(The serenade of our lives)
Glenn Miller’s “Moonlight Serenade” lives on
I did some research recently on High School Prom Nights and came up with a not-so-surprising-to-me statistic about something that has been cherished for 80 years: a song written by Glenn Miller (with lyrics by Mitchell Parish) as a theme song for his great orchestra of the swing era. Moonlight Serenade is the most requested last dance song in high school proms across the nation.
I’ll bet 99 percent of those kids dancing to it today haven’t the faintest idea where it came from nor do 50% of their parents, who in weren’t even born when it was recorded on April 19, 1939 as the “B” side of a RCA Blue Bird label. The “A” side of the 78 rpm record was MIller’s “Sunrise Serenade.”

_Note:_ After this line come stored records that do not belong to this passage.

import Summits.QuantumFields.BalabanUV.Beta.CompositeOneShotTablesAnchor
import Summits.QuantumFields.BalabanUV.Beta.CompositeOneShotJetsGraded
import Summits.QuantumFields.BalabanUV.Beta.SymTablesAn1S2Weighted

/-!
# `BalabanUV.Beta.CompositeOneShotTablesWeighted` — row D1 ∕ (C1) OWNER «beta-an2», PART 121: **THE COMPOSITE TABLE RECORD AT A WEIGHTED MIXED SLOT**
# (`tabsCompW r L m cM w`, graded twin `tabsCompGW`), **THE SCALED GROUP WEIGHT** `compGroupWeight Lc m = ((Lc⁴)^m)³∕4`, AND **THE WEIGHTED DEPTH-ONE ANCHOR (H-2w)**
# `tabsCompW ctrOff Lc 1 (cΛ·wM1) w ≅ symTablesAn1S2w 3 Lc cΛ w` with its transported one-shot kernel identity — the row's (L-ii″) items (b)(c) (journal [AN2-G87-W-12] (A), road FP g65 A-6∕A-7)

HONEST DEPENDENCY (page 1, mandatory): continuum YM on T⁴ ⇐ BetaPertH ∧ nine spine estimates (0/9 proved); BetaPertH ⇐ (D1) ∧ (D4) ∧ CAP+tail;
G-an2-4 gates asym, D1 and NE2/3/4.  HONEST FRAMING (cell contract, verbatim): «discharging `BetaPertH` makes Bałaban's UV stability UNCONDITIONAL —
a real constructive-QFT result; it is NOT the continuum limit and NOT the Clay problem.»  ABSOLUTE RULE (cell charter, verbatim): «No internally-minted
statement may enter as a cited fact. Every hypothesis is either kernel-proved in this package or a verbatim quotation of a PUBLISHED theorem with page
reference. The manuscript(s) under audit are NOT citable for their own disputed steps — they are the thing under adjudication; programme-internal
(2001/route/tribunal) claims are never citable.»

WHY (an2 g56 ∕ g87; `gen87/UNIT-JUNCTION-87.md` §8; PART 119 v3 `FP/TowerWardPinLocks.literalFlow_of_weight` ∕ `weight_three_two`; road FP g65 A-6 (A), journal l.69451∕l.69453; W-12).
The END of record as typed targets the κ = 1 root M‴ (`JsB12CombShSym hLc N (symTablesAn1S2 3 Lc cΛ) cΛ cB`); the consistent END″ targets the root of record P5c∕D6
(`CombRemainderParityAllScaled` L.231 ∕ `D1LiteralLagrangianRoot` L.88: `JsB12CombShSym hLc N (symTablesAn1S2w 3 Lc (w·cΛ) w) (w·cΛ) cB`, `w = Lc¹²∕4` = an2 g56's located group weight κ*).
Its composite side needs (i) a composite table record whose MIXED SLOT carries a weight (the four other tables unchanged; the multiplier family `cM` is already free in `tabsComp`),
(ii) the weight's flow with depth, `w_m = ((Lc⁴)^m)³∕4` (one storey = `Lc¹²`; `w_1 = Lc¹²∕4`, `w_2 = 3²⁴∕4` at `Lc = 3` — TEL2's unit junction, PART 119 v3), and (iii) the depth-one anchor:
the weighted composite record at `r = ctrOff`, `m = 1`, `cM = cΛ·wM1` IS leaf-04's weighted (0.4) record `symTablesAn1S2w 3 Lc cΛ w` along `Lc¹ = Lc`, so that for any scale-indexed
record whose scale-1 member is it, `TshotOf Lc (JcOfTabs hLc N tabs cΛ cB) 1 = TbalOf Lc (JsB12CombShSym hLc N (symTablesAn1S2w 3 Lc (cΛ 1) (w 1)) (cΛ 1) (cB 1)) 0` — the `hbase`∕anchor
row of an END″ whose target is the weighted root (road FP g65 A-7: «`TowerFAnchorWardRecordW` … for ANY `Jc` with `TshotOf Jc 1 = TbalOf JsW 0` + the `JcOfTabs` instance»).

WHAT ([our objects — bookkeeping] + [folklore] packaging BY NAME):
* §1 two weight letters for ANY field–multiplier table: `locStencilFM_smul` (constant `|w|·C`, same rate; `StepJetData.biLoc_smul`) and `hmixt_smul` (translation covariance is linear;
  `SymTablesAn1S2Weighted.shiftK_smul`).
* §2 **`tabsCompW r L m cM w`** := `tabsOf (L^m) (compV r L m) (compH r L m) cM (compB r L m) (w • compMix r L m)` (+ letters), its `rfl` field lemmas, `tabsCompW_one : tabsCompW … 1 = tabsComp …`;
  the graded twin **`tabsCompGW r L m cM w`** (`mixFF := w • compMixG r L m`, PART 92's `tabsCompG` at the weighted slot), field lemmas, `tabsCompGW_one`.
* §3 **`compGroupWeight Lc m := (((Lc:ℝ)^4)^m)^3 ∕ 4`** with `compGroupWeight_zero = 1∕4`, `compGroupWeight_one = Lc¹²∕4`, `compGroupWeight_succ = Lc¹² · compGroupWeight m` (the per-storey
  flow), `compGroupWeight_three_two = 3²⁴∕4` (= TEL2's 7.06e10, `weight_three_two`'s number).
* §4 **(H-2w) `tabsCompW_one_heq_symTablesAn1S2w`**: `HEq (tabsCompW (r := ctrOff 4 Lc) 1 … (fun j ↦ cΛ·wM1 3 Lc j) w) (symTablesAn1S2w 3 Lc cΛ w)` — PART F6d-1c's field-by-field proof
  with the mixed field `w • compMix ctrOff Lc 1 = w • symMixFFAt (ctr 4 Lc) Lc` (`compMix_one`); the graded twin `tabsCompGW_one_heq_symTablesAn1S2w` (`compMixG_one`).
* §5 kernel transport: **`TOf_JsB12CombShSym_tabsCompW_one`**, **`TshotOf_JcOfTabs_one_of_tabsCompW`** (and `…GW`) — `CombOneShotJetsTabs.TOf_JsB12CombShSym_congr_heq` ∕
  `TshotOf_JcOfTabs_one` at the weighted record.
WHAT THIS IS NOT: not (H-1) (the chart), not the pins (parameters), not a record `JNatW`∕`JcCompW` over the tower (the END″ author's ∕ the referee-gated (O3) port), no pin VALUE asserted
(`w`, `cΛ`, `cM` free; §3 only NAMES the flow the END″ will instantiate); nothing of Bałaban's asserted, valued or discharged; 0 estimates; 0∕4 row-D1 binders; ROOT M‴ ∕ P5c ∕ D6
UNCHANGED; NOT (C1), NOT (T-ID), NOT D1, NEVER «G-an2-4 closed», NOT BetaPertH, NOT continuum, NOT Clay.  Row D1 ∕ (C1) OWNER «beta-an2», gen 88, 2026-08-30.  No existing file touched.
-/

noncomputable section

On December 15, 1944 Glenn took off from RAF Twinwood Farm in Clapham near Bedford, England on a short flight to Paris. His band preceded him and was waiting at the airport in Paris when news that stunned the world bellowed across the airways. Glenn Miller’s plane had disappeared over the channel and to this day, nobody knows what happened. The world had lost one of the greatest popular musicians and morale-builders who ever lived.
The youth of America, especially, wept.
Moonlight Serenade brings millions of young and old to tears, with a lump in throats as we remember the closeness of that last dance, as two hearts enfold into one across a dance floor as love blooms.

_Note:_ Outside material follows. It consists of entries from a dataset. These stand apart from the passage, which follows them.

/-- ★★ **K3⁷ FROM THE KEYED CORE, THE N21 FACE FROM THE DILATION ROAD** (`N = 2`): leaf D `spineGivenEndpointR13SepCoPH_of_keyedCore` — N20 at `cr`,
the UNCONDITIONAL same-tuple ∃δ-core edge, the keyed extraction clause — with `h21` REPLACED by the dilation package with domination.  NOT a
discharge. [bookkeeping] -/
theorem spineGivenEndpointR13SepCoPH_of_keyedCore_dilationLevels
    (h20 : ∀ (F : T4Family) (θ : Stage13HParams F 2) (hP : θ.Provisos₁₃CoPH F 2), (θ.ZhUnity F 2 ∧ θ.SlotsNondegenerate₁₃ F 2) → θ.Admissible F 2 → ∀ (g₀ : ℕ → ℝ) (os : List (ULoop F)),
      RelWeightBound (cr F θ hP g₀ os).l₀ (cr F θ hP g₀ os).T (cr F θ hP g₀ os).A (cr F θ hP g₀ os).B (cr F θ hP g₀ os).Bad (cr F θ hP g₀ os).W)
    (h21dil : ∀ (F : T4Family) (θ : Stage13HParams F 2) (hP : θ.Provisos₁₃CoPH F 2), (θ.ZhUnity F 2 ∧ θ.SlotsNondegenerate₁₃ F 2) → θ.Admissible F 2 →
      ∀ (g₀ : ℕ → ℝ) (os : List (ULoop F)), letI S := cr F θ hP g₀ os
      Summable S.Wsh ∧
      ∃ (σA σB : Type) (SA : ℕ → Finset σA) (SB : ℕ → Finset σB) (pieceA : ℕ → ℝ → σA → S.ι → ℝ)
        (pieceB : ℕ → ℝ → σB → S.ι → ℝ) (lvlA : ℕ → σA → ℕ) (lvlB : ℕ → σB → ℕ) (MA dA ρA MB dB ρB : ℕ → ℝ)
        (N₁ : ℕ) (νbar Mbar d₀ c₁ ϑ : ℝ) (p q : ℕ),
        LevelLedger S.l₀ S.T S.A S.shA SA pieceA lvlA (fun j => MA j * (3 * (dA j + 1) / (1 - ρA j))) ρA ∧
        LevelLedger S.l₀ S.T S.B S.shB SB pieceB lvlB (fun j => MB j * (3 * (dB j + 1) / (1 - ρB j))) ρB ∧
        LiveWindow SA lvlA N₁ νbar ∧ LiveWindow SB lvlB N₁ νbar ∧ 0 ≤ ϑ ∧ ϑ < 1 ∧
        (∀ j, 0 ≤ MA j) ∧ (∀ j, MA j ≤ Mbar * ((j : ℝ) ^ q + 1)) ∧ (∀ j, 0 ≤ MB j) ∧ (∀ j, MB j ≤ Mbar * ((j : ℝ) ^ q + 1)) ∧
        (∀ j, 0 ≤ dA j) ∧ (∀ j, dA j ≤ d₀ * ((j : ℝ) ^ p + 1)) ∧ (∀ j, 0 ≤ dB j) ∧ (∀ j, dB j ≤ d₀ * ((j : ℝ) ^ p + 1)) ∧
        (∀ j, ρA j ≤ 1 / 2) ∧ (∀ j, ρA j ≤ c₁ * ϑ ^ j) ∧ (∀ j, ρB j ≤ 1 / 2) ∧ (∀ j, ρB j ≤ c₁ * ϑ ^ j) ∧
        (∀ K, ∑ s ∈ SA K, (MA (lvlA K s) * (3 * (dA (lvlA K s) + 1) / (1 - ρA (lvlA K s)))) * ρA (lvlA K s) +
          ∑ s ∈ SB K, (MB (lvlB K s) * (3 * (dB (lvlB K s) + 1) / (1 - ρB (lvlB K s)))) * ρB (lvlB K s) ≤ S.Wsh K))
    (hcore : ∀ (F : T4Family) (θ : Stage13HParams F 2) (hP : θ.Provisos₁₃CoPH F 2), (θ.ZhUnity F 2 ∧ θ.SlotsNondegenerate₁₃ F 2) → θ.Admissible F 2 → ∀ (g₀ : ℕ → ℝ) (os : List (ULoop F)),
      letI := (cr F θ hP g₀ os).dec
      ∃ δ : ℕ → ℝ, NE7.Core (cr F θ hP g₀ os).l₀ (cr F θ hP g₀ os).vol (cr F θ hP g₀ os).T (cr F θ hP g₀ os).Bad
        (fun K t τ => (cr F θ hP g₀ os).A K t τ - (cr F θ hP g₀ os).shA K t τ) (fun K t τ => (cr F θ hP g₀ os).B K t τ - (cr F θ hP g₀ os).shB K t τ) δ ∧
        Summable δ)
    (hx : ∀ (F : T4Family) (θ : Stage13HParams F 2) (hP : θ.Provisos₁₃CoPH F 2), (θ.ZhUnity F 2 ∧ θ.SlotsNondegenerate₁₃ F 2) → θ.Admissible F 2 →
      B16.EndStatementBPrinted (datumOfRecord₁₃CoPH F 2 θ hP).C → DagBinding.EndpointExistence (datumOfRecord₁₃CoPH F 2 θ hP).C.toB12 →
        ForSmallCouplings (datumOfRecord₁₃CoPH F 2 θ hP) fun g₀ => ∀ os : List (ULoop F),
          0 < (cr F θ hP g₀ os).l₀ ∧ 0 < (cr F θ hP g₀ os).vol ∧
          (∀ (K : ℕ) (t : ℝ), |t| ≤ (cr F θ hP g₀ os).l₀ →
            T4GenFunBounds.schemeZ ((datumOfRecord₁₃CoPH F 2 θ hP).scheme g₀) os ((cr F θ hP g₀ os).K₀ + K) t =
              ∑ τ ∈ (cr F θ hP g₀ os).T K, (cr F θ hP g₀ os).A K t τ) ∧
          (∀ (K : ℕ) (t : ℝ), |t| ≤ (cr F θ hP g₀ os).l₀ →
            T4GenFunBounds.schemeZ ((datumOfRecord₁₃CoPH F 2 θ hP).scheme g₀) os ((cr F θ hP g₀ os).K₀ + K + 1) t =
              ∑ τ ∈ (cr F θ hP g₀ os).T K, (cr F θ hP g₀ os).B K t τ)) :
    SpineGivenEndpointR13SepCoPH :=
  fun F θ hP hG hθ _ _ => keyedGuarded₁₃CoPH_of_keyedCore cr (fun θ => θ.ZhUnity _ 2 ∧ θ.SlotsNondegenerate₁₃ _ 2) h20
    (shellWeightBound_guarded₁₃CoPH_of_dilationLevels cr (fun F θ => θ.ZhUnity F 2 ∧ θ.SlotsNondegenerate₁₃ F 2) h21dil) hcore hx F θ
    hP.toCore hG hθ

/-- ★★ **K3⁷ IN THE PLAN's R-β CURRENCY, BUNDLED, THE N21 FACE FROM THE DILATION ROAD** (`N = 2`): leaf D
`spineGivenEndpointR13SepCoPH_of_keyedFacesRatesHolder` (K4's six β-rates `RatesHolderAt (datumOfRecord₁₃CoPH F 2 θ h) (rr …) β`, dag-n16-e 41ᴴ, the N19′ edge
reading them, N20, extraction) with `h21` REPLACED by the dilation package with domination — the K3⁷ skeleton v2's concluder shape with its
`KeyedShellWeight` conjunct fed by road II.  NOT a discharge; NE3 at exponent β NOT PROVED. [bookkeeping] -/
theorem spineGivenEndpointR13SepCoPH_of_keyedFacesRatesHolder_dilationLevels
    (h20 : ∀ (F : T4Family) (θ : Stage13HParams F 2) (hP : θ.Provisos₁₃CoPH F 2), (θ.ZhUnity F 2 ∧ θ.SlotsNondegenerate₁₃ F 2) → θ.Admissible F 2 → ∀ (g₀ : ℕ → ℝ) (os : List (ULoop F)),
      RelWeightBound (cr F θ hP g₀ os).l₀ (cr F θ hP g₀ os).T (cr F θ hP g₀ os).A (cr F θ hP g₀ os).B (cr F θ hP g₀ os).Bad (cr F θ hP g₀ os).W)
    (h21dil : ∀ (F : T4Family) (θ : Stage13HParams F 2) (hP : θ.Provisos₁₃CoPH F 2), (θ.ZhUnity F 2 ∧ θ.SlotsNondegenerate₁₃ F 2) → θ.Admissible F 2 →
      ∀ (g₀ : ℕ → ℝ) (os : List (ULoop F)), letI S := cr F θ hP g₀ os
      Summable S.Wsh ∧
      ∃ (σA σB : Type) (SA : ℕ → Finset σA) (SB : ℕ → Finset σB) (pieceA : ℕ → ℝ → σA → S.ι → ℝ)
        (pieceB : ℕ → ℝ → σB → S.ι → ℝ) (lvlA : ℕ → σA → ℕ) (lvlB : ℕ → σB → ℕ) (MA dA ρA MB dB ρB : ℕ → ℝ)
        (N₁ : ℕ) (νbar Mbar d₀ c₁ ϑ : ℝ) (p q : ℕ),
        LevelLedger S.l₀ S.T S.A S.shA SA pieceA lvlA (fun j => MA j * (3 * (dA j + 1) / (1 - ρA j))) ρA ∧
        LevelLedger S.l₀ S.T S.B S.shB SB pieceB lvlB (fun j => MB j * (3 * (dB j + 1) / (1 - ρB j))) ρB ∧
        LiveWindow SA lvlA N₁ νbar ∧ LiveWindow SB lvlB N₁ νbar ∧ 0 ≤ ϑ ∧ ϑ < 1 ∧
        (∀ j, 0 ≤ MA j) ∧ (∀ j, MA j ≤ Mbar * ((j : ℝ) ^ q + 1)) ∧ (∀ j, 0 ≤ MB j) ∧ (∀ j, MB j ≤ Mbar * ((j : ℝ) ^ q + 1)) ∧
        (∀ j, 0 ≤ dA j) ∧ (∀ j, dA j ≤ d₀ * ((j : ℝ) ^ p + 1)) ∧ (∀ j, 0 ≤ dB j) ∧ (∀ j, dB j ≤ d₀ * ((j : ℝ) ^ p + 1)) ∧
        (∀ j, ρA j ≤ 1 / 2) ∧ (∀ j, ρA j ≤ c₁ * ϑ ^ j) ∧ (∀ j, ρB j ≤ 1 / 2) ∧ (∀ j, ρB j ≤ c₁ * ϑ ^ j) ∧
        (∀ K, ∑ s ∈ SA K, (MA (lvlA K s) * (3 * (dA (lvlA K s) + 1) / (1 - ρA (lvlA K s)))) * ρA (lvlA K s) +
          ∑ s ∈ SB K, (MB (lvlB K s) * (3 * (dB (lvlB K s) + 1) / (1 - ρB (lvlB K s)))) * ρB (lvlB K s) ≤ S.Wsh K))
    (hrates : ∀ (F : T4Family) (θ : Stage13HParams F 2) (hP : θ.Provisos₁₃CoPH F 2), (θ.ZhUnity F 2 ∧ θ.SlotsNondegenerate₁₃ F 2) → θ.Admissible F 2 → ∀ (g₀ : ℕ → ℝ) (os : List (ULoop F)),
      RatesHolderAt (datumOfRecord₁₃CoPH F 2 θ hP) (rr F θ hP g₀ os) β)
    (h19 : ∀ (F : T4Family) (θ : Stage13HParams F 2) (hP : θ.Provisos₁₃CoPH F 2), (θ.ZhUnity F 2 ∧ θ.SlotsNondegenerate₁₃ F 2) → θ.Admissible F 2 → ∀ (g₀ : ℕ → ℝ) (os : List (ULoop F)),
      RatesHolderAt (datumOfRecord₁₃CoPH F 2 θ hP) (rr F θ hP g₀ os) β → letI := (cr F θ hP g₀ os).dec
        ∃ δ : ℕ → ℝ, NE7.Core (cr F θ hP g₀ os).l₀ (cr F θ hP g₀ os).vol (cr F θ hP g₀ os).T (cr F θ hP g₀ os).Bad
          (fun K t τ => (cr F θ hP g₀ os).A K t τ - (cr F θ hP g₀ os).shA K t τ) (fun K t τ => (cr F θ hP g₀ os).B K t τ - (cr F θ hP g₀ os).shB K t τ) δ ∧
          Summable δ)
    (hx : ∀ (F : T4Family) (θ : Stage13HParams F 2) (hP : θ.Provisos₁₃CoPH F 2), (θ.ZhUnity F 2 ∧ θ.SlotsNondegenerate₁₃ F 2) → θ.Admissible F 2 →
      B16.EndStatementBPrinted (datumOfRecord₁₃CoPH F 2 θ hP).C → DagBinding.EndpointExistence (datumOfRecord₁₃CoPH F 2 θ hP).C.toB12 →
        ForSmallCouplings (datumOfRecord₁₃CoPH F 2 θ hP) fun g₀ => ∀ os : List (ULoop F),
          0 < (cr F θ hP g₀ os).l₀ ∧ 0 < (cr F θ hP g₀ os).vol ∧
          (∀ (K : ℕ) (t : ℝ), |t| ≤ (cr F θ hP g₀ os).l₀ →
            T4GenFunBounds.schemeZ ((datumOfRecord₁₃CoPH F 2 θ hP).scheme g₀) os ((cr F θ hP g₀ os).K₀ + K) t =
              ∑ τ ∈ (cr F θ hP g₀ os).T K, (cr F θ hP g₀ os).A K t τ) ∧
          (∀ (K : ℕ) (t : ℝ), |t| ≤ (cr F θ hP g₀ os).l₀ →
            T4GenFunBounds.schemeZ ((datumOfRecord₁₃CoPH F 2 θ hP).scheme g₀) os ((cr F θ hP g₀ os).K₀ + K + 1) t =
              ∑ τ ∈ (cr F θ hP g₀ os).T K, (cr F θ hP g₀ os).B K t τ)) :
    SpineGivenEndpointR13SepCoPH :=
  fun F θ hP hG hθ _ _ => keyedGuarded₁₃CoPH_of_keyedFacesRatesHolder cr rr (fun θ => θ.ZhUnity _ 2 ∧ θ.SlotsNondegenerate₁₃ _ 2) β h20
    (shellWeightBound_guarded₁₃CoPH_of_dilationLevels cr (fun F θ => θ.ZhUnity F 2 ∧ θ.SlotsNondegenerate₁₃ F 2) h21dil) hrates h19 hx F θ
    hP.toCore hG hθ

end Summit.QuantumFields.YangMills.Theorems.N21DilationRoadAtRecord13CoPH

Alton Glenn Miller was born in Clarinda, Iowa of average parents on March 1, 1904, in the farm belt of America. He had nothing to distinguish him from any other young man except for his love of music. He took up the trombone when he was 16 and it changed his life. He deserted a college education at the University of Colorado in search of a musical career and played in various dance bands that toured the country in the late twenties and thirties. He also discovered, that he could produce musical arrangements. Swing orchestras that profited from his talents included Benny Goodman and both Jimmy and Tommy Dorsey. He collaborated with drummer Gene Krupa and arranged songs for the likes of Bing Crosby and Judy Garland.
Miller became best known for what has always been called “The Miller Sound,” which came about when he fused a clarinet playing the melodic line with a tenor sax and with three saxophones in the background, harmonizing with the same octave. On May 17, 1939 he was booked into the Glen Island Casino in New Rochelle, New York and became an overnight sensation. His appearance broke all attendance records when almost 2000 young dancers crowded the floor. By dawn, every music publication in the world knew that something big was happening. The young man from Iowa was collecting fans like women collecting flies in the amen corner of a church at a hot August revival.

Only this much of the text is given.